• PROBLEM STATEMENT:
Within the entries below, every line containing "more" is to be copied.

Stored items
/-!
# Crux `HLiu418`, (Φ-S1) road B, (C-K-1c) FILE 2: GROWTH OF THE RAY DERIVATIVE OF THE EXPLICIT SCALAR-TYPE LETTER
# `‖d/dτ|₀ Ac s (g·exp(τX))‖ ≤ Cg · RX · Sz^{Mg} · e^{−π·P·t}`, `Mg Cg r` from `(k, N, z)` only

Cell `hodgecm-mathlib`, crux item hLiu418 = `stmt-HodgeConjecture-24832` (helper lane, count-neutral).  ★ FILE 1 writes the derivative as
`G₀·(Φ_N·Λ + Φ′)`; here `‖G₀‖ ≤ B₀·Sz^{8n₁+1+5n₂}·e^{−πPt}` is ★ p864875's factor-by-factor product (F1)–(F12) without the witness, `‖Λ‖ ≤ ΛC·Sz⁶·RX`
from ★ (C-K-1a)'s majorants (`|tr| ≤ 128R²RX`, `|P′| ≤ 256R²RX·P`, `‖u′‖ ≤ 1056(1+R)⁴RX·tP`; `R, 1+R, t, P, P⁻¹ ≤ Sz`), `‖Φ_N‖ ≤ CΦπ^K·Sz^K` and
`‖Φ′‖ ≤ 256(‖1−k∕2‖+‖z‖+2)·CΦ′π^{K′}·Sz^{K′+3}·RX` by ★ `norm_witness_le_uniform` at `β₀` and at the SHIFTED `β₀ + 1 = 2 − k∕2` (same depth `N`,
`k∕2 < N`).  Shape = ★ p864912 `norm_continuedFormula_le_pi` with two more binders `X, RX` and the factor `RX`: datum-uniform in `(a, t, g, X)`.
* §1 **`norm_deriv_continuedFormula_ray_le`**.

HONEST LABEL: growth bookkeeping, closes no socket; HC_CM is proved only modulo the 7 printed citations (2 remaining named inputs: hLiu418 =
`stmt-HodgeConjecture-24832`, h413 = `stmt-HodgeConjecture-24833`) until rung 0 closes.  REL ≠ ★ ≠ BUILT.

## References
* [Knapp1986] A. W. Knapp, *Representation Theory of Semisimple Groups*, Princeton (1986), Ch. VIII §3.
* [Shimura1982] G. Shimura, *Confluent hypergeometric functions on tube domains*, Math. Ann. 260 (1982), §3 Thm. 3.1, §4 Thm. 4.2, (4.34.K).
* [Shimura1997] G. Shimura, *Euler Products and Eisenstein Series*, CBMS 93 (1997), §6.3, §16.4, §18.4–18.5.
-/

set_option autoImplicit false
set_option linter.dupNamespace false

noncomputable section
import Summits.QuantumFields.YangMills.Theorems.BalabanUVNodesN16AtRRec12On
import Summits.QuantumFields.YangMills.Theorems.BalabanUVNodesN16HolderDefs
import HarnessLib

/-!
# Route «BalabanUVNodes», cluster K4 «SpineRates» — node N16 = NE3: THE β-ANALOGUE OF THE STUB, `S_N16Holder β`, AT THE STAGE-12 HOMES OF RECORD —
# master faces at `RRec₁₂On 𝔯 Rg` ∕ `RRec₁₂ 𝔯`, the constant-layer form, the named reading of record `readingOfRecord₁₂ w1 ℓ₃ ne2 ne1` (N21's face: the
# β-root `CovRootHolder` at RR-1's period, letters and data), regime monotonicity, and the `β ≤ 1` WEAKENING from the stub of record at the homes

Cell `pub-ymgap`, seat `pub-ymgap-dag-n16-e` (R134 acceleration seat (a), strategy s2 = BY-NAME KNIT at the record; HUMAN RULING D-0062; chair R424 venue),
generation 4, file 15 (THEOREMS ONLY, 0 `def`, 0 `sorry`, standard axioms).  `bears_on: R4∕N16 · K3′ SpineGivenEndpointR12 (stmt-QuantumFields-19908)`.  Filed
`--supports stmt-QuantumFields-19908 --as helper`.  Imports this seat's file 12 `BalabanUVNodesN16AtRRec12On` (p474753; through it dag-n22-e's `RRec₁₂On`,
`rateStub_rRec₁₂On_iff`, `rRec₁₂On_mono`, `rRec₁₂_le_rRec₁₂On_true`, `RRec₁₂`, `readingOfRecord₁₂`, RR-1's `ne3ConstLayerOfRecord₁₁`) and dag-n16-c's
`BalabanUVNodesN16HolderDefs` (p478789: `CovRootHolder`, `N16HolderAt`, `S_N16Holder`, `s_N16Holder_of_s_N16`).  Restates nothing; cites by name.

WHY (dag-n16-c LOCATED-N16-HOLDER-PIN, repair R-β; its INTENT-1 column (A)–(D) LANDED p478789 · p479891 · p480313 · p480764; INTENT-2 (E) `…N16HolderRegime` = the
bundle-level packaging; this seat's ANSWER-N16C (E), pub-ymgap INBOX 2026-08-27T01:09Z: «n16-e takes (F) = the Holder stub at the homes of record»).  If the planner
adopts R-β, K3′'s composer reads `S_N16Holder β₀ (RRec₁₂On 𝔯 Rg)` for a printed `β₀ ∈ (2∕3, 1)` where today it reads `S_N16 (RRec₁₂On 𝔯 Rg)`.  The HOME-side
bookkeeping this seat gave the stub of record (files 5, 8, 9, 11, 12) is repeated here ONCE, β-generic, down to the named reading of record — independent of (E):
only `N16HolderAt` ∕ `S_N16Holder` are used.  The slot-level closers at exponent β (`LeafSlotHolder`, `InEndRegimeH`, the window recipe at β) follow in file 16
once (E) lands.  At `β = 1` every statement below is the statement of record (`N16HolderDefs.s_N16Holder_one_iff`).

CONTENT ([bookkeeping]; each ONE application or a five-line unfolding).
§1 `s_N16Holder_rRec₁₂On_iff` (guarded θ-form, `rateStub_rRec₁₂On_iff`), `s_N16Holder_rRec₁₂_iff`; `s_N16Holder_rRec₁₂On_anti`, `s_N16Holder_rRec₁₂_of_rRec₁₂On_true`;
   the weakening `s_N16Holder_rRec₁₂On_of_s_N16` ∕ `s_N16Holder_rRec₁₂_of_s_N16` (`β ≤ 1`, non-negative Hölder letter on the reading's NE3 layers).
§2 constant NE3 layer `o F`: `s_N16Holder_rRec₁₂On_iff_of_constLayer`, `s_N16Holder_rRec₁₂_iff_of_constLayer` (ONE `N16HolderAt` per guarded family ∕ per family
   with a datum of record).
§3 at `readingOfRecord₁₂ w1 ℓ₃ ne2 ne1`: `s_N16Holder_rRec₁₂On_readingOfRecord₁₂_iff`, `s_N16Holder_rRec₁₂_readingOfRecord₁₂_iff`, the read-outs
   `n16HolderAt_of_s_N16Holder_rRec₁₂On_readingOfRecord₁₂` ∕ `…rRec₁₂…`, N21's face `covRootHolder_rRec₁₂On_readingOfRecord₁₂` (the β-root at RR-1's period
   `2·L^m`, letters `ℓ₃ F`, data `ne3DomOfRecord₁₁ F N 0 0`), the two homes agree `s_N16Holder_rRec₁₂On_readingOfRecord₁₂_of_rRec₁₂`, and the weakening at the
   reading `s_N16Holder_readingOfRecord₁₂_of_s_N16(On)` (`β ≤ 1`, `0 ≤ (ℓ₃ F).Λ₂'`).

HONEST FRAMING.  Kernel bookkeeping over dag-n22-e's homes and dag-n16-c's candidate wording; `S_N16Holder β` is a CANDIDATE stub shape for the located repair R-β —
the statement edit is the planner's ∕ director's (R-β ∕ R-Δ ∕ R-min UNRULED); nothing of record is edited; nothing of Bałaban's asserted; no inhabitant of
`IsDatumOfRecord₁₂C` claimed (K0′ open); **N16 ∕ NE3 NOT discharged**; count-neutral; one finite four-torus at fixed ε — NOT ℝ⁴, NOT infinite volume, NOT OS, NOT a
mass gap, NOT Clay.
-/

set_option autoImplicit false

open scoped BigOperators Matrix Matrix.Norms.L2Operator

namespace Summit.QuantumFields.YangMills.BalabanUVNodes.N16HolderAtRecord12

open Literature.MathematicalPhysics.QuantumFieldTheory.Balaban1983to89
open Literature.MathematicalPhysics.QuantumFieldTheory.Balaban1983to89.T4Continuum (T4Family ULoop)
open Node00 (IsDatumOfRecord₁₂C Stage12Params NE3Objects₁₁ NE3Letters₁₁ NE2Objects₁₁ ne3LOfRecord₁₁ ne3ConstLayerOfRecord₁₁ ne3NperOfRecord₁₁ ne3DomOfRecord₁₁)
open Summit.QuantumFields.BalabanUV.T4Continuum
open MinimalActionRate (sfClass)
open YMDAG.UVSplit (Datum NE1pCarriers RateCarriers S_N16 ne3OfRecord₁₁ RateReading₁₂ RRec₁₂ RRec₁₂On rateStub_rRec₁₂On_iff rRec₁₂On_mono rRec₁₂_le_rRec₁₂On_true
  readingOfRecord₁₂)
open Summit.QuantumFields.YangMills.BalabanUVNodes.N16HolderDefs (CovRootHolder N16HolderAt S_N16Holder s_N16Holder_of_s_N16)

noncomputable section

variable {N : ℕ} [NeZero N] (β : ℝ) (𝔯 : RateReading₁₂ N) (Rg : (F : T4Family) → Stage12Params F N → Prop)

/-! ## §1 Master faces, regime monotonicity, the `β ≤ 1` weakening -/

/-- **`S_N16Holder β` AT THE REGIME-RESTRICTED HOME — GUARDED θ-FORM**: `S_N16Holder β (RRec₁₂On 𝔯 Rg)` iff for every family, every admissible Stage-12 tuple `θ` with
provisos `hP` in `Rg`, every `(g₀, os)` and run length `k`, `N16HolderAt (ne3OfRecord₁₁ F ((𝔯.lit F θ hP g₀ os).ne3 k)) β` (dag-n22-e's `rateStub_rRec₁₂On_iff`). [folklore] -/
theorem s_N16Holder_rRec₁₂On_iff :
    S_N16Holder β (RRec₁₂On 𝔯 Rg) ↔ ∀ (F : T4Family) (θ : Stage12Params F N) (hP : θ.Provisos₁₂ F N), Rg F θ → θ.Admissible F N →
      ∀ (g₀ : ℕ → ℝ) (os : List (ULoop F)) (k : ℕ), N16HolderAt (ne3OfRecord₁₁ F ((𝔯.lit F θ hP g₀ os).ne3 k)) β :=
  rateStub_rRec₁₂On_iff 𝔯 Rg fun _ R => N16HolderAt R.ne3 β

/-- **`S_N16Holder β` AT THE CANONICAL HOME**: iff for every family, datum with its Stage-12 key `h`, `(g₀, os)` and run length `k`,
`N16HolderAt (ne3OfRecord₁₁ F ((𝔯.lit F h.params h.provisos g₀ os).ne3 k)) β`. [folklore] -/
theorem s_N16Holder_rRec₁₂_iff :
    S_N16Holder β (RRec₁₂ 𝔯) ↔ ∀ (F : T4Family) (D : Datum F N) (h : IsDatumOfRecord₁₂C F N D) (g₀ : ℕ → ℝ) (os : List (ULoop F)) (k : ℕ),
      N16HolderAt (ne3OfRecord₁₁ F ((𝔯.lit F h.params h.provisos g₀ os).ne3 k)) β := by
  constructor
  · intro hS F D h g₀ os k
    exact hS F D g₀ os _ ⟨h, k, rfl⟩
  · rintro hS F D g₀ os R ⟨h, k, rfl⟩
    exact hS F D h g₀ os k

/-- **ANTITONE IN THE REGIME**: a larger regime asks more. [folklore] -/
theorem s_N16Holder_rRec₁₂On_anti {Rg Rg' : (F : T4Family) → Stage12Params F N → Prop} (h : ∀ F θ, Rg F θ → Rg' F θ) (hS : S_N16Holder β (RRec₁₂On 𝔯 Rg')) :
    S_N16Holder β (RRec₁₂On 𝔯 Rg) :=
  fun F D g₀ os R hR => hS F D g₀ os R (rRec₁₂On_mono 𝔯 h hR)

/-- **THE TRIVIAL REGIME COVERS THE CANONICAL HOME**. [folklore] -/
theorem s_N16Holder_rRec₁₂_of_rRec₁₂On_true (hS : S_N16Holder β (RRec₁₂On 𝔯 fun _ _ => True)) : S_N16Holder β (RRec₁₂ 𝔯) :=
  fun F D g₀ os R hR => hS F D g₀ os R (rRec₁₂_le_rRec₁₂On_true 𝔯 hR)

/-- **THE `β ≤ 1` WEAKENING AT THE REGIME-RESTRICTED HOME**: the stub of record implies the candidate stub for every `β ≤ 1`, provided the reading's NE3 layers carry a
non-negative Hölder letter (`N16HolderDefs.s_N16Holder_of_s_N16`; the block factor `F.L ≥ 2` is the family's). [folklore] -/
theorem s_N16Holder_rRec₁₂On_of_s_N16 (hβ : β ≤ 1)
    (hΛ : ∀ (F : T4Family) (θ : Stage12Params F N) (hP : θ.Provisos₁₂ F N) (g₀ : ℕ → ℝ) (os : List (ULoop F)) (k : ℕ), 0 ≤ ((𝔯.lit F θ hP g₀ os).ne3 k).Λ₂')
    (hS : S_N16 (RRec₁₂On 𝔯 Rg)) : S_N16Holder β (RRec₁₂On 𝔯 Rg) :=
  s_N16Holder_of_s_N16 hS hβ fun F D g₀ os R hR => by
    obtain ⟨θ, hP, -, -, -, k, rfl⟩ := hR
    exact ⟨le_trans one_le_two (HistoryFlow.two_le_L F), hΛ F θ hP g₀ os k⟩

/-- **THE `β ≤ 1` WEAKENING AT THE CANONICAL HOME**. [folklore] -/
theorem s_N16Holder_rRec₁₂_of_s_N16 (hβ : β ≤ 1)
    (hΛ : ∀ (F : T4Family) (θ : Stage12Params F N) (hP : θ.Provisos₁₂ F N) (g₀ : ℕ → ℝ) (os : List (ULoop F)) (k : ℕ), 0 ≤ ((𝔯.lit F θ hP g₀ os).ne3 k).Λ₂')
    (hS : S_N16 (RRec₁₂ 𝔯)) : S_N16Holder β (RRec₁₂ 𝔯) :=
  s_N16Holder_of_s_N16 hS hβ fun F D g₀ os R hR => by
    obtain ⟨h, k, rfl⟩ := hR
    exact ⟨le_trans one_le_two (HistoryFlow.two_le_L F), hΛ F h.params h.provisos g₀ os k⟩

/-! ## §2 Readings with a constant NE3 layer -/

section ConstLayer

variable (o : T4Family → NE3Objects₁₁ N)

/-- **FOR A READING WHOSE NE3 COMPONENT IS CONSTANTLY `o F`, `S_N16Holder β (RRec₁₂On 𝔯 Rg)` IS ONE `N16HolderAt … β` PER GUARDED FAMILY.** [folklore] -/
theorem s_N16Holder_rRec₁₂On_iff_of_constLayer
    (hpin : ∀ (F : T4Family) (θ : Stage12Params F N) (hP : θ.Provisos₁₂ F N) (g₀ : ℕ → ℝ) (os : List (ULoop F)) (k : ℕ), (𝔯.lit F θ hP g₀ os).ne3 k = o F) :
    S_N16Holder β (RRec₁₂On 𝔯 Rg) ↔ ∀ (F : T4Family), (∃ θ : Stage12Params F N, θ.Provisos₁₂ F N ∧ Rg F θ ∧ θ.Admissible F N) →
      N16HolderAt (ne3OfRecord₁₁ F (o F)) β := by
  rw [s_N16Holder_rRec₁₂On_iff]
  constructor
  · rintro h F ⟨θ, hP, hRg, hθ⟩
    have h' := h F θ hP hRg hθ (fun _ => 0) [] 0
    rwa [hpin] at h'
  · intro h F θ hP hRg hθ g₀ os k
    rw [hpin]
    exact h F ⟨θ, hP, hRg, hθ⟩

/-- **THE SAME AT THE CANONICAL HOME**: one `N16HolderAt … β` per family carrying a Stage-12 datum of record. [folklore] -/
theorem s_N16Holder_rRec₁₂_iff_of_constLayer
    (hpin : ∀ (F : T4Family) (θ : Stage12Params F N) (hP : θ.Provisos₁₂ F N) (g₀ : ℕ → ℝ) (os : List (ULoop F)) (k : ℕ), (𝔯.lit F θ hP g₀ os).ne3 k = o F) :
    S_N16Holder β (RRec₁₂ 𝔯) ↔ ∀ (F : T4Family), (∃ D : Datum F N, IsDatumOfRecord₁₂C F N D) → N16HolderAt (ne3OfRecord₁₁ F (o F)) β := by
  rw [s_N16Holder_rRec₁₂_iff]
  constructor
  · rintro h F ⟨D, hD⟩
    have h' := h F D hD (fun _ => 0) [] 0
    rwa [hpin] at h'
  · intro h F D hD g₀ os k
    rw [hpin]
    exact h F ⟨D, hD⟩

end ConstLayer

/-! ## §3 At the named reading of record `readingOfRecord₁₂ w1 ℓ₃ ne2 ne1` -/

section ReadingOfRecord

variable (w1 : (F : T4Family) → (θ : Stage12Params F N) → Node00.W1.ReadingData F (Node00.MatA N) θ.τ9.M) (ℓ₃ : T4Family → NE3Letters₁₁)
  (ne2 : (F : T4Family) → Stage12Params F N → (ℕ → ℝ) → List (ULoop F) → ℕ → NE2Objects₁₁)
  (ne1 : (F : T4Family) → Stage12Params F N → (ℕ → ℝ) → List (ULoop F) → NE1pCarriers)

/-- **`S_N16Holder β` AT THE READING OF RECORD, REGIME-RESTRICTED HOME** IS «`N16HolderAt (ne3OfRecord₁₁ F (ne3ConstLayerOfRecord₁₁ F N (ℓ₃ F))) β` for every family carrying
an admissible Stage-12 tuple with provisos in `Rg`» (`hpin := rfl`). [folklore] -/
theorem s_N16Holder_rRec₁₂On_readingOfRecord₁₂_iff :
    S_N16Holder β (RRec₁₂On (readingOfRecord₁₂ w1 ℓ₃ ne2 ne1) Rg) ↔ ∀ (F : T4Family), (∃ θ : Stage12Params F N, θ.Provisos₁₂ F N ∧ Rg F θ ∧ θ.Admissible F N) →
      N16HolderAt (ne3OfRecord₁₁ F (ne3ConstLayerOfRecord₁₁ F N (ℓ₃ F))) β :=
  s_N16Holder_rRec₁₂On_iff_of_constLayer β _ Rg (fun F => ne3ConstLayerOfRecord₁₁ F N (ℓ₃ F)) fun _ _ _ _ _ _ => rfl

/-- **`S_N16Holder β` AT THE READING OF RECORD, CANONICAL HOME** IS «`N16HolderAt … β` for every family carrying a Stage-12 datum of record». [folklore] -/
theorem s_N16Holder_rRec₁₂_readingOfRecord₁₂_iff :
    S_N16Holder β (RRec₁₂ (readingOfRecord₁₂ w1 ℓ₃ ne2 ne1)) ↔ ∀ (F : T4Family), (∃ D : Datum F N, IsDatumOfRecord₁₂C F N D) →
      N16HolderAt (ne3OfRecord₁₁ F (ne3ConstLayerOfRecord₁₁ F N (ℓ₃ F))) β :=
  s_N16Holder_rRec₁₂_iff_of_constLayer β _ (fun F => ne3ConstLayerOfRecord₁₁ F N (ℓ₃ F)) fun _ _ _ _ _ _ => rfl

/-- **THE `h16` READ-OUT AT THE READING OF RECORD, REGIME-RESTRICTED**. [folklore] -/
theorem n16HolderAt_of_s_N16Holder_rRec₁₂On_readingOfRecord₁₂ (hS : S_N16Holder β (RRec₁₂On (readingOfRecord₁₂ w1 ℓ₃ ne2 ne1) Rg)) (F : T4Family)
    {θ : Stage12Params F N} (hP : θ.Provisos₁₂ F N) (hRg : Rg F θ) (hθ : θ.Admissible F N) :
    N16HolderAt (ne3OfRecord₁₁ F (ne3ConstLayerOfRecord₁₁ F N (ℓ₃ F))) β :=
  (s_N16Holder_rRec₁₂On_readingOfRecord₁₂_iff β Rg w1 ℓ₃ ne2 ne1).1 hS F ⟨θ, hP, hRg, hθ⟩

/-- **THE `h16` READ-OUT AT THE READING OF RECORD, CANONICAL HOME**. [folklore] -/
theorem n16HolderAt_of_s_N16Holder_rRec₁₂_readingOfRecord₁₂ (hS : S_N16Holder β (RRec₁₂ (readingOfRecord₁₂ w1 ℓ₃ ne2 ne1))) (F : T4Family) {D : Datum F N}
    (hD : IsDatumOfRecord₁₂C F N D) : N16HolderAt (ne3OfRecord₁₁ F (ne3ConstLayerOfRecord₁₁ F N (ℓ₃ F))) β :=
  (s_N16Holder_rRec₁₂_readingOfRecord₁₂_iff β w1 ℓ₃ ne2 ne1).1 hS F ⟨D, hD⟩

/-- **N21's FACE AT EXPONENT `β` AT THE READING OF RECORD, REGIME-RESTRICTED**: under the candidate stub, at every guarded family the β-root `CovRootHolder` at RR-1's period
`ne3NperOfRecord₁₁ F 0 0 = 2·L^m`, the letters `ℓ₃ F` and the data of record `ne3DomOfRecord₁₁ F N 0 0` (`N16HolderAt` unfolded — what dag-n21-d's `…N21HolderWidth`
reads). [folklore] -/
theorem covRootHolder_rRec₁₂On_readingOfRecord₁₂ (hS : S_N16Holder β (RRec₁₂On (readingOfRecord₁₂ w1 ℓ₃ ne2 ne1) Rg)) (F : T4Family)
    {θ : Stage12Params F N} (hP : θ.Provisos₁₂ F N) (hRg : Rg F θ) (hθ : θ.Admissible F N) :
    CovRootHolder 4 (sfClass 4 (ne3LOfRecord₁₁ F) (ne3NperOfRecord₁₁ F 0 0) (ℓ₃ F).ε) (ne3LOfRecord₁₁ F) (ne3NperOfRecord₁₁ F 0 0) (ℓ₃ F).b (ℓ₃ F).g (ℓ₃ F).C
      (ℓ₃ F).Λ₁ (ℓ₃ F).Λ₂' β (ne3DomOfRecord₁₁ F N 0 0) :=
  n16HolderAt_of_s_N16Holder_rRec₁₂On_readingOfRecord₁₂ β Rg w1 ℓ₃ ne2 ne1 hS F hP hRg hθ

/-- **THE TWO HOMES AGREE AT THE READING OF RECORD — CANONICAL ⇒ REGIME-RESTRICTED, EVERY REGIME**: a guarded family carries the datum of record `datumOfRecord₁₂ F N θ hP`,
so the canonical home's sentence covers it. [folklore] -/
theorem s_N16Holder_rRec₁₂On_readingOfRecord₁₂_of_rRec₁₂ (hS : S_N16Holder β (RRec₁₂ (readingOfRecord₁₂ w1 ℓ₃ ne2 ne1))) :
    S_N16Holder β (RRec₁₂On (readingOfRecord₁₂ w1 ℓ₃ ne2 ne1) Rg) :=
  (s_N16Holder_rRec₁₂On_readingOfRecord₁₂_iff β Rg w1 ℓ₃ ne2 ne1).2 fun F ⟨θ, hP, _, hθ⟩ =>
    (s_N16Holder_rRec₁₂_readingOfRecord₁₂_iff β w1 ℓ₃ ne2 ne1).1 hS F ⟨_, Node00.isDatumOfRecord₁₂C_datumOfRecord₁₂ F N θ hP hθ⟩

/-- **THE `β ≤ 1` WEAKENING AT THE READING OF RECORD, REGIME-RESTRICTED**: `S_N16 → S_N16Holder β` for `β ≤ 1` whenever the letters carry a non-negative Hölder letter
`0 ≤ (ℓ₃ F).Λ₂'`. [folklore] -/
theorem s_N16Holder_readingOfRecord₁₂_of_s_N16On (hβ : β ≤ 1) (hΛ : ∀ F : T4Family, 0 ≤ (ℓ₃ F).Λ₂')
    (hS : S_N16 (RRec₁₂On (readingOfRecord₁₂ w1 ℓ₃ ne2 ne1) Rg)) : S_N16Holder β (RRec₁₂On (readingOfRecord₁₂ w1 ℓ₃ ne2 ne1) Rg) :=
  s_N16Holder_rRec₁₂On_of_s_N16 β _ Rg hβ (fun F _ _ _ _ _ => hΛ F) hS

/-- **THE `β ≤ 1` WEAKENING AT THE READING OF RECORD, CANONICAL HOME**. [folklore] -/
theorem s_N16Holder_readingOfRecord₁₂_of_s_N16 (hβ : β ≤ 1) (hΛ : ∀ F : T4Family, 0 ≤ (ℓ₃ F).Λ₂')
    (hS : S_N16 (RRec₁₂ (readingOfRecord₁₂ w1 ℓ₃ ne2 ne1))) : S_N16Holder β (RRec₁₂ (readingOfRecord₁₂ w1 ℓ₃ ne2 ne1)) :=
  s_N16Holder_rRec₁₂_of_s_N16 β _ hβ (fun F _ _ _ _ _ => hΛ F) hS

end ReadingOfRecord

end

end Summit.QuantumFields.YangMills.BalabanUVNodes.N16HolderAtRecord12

• FINISHED EXERCISE:
`k∕2 < N`).  Shape = ★ p864912 `norm_continuedFormula_le_pi` with two more binders `X, RX` and the factor `RX`: datum-uniform in `(a, t, g, X)`.
/-- **ANTITONE IN THE REGIME**: a larger regime asks more. [folklore] -/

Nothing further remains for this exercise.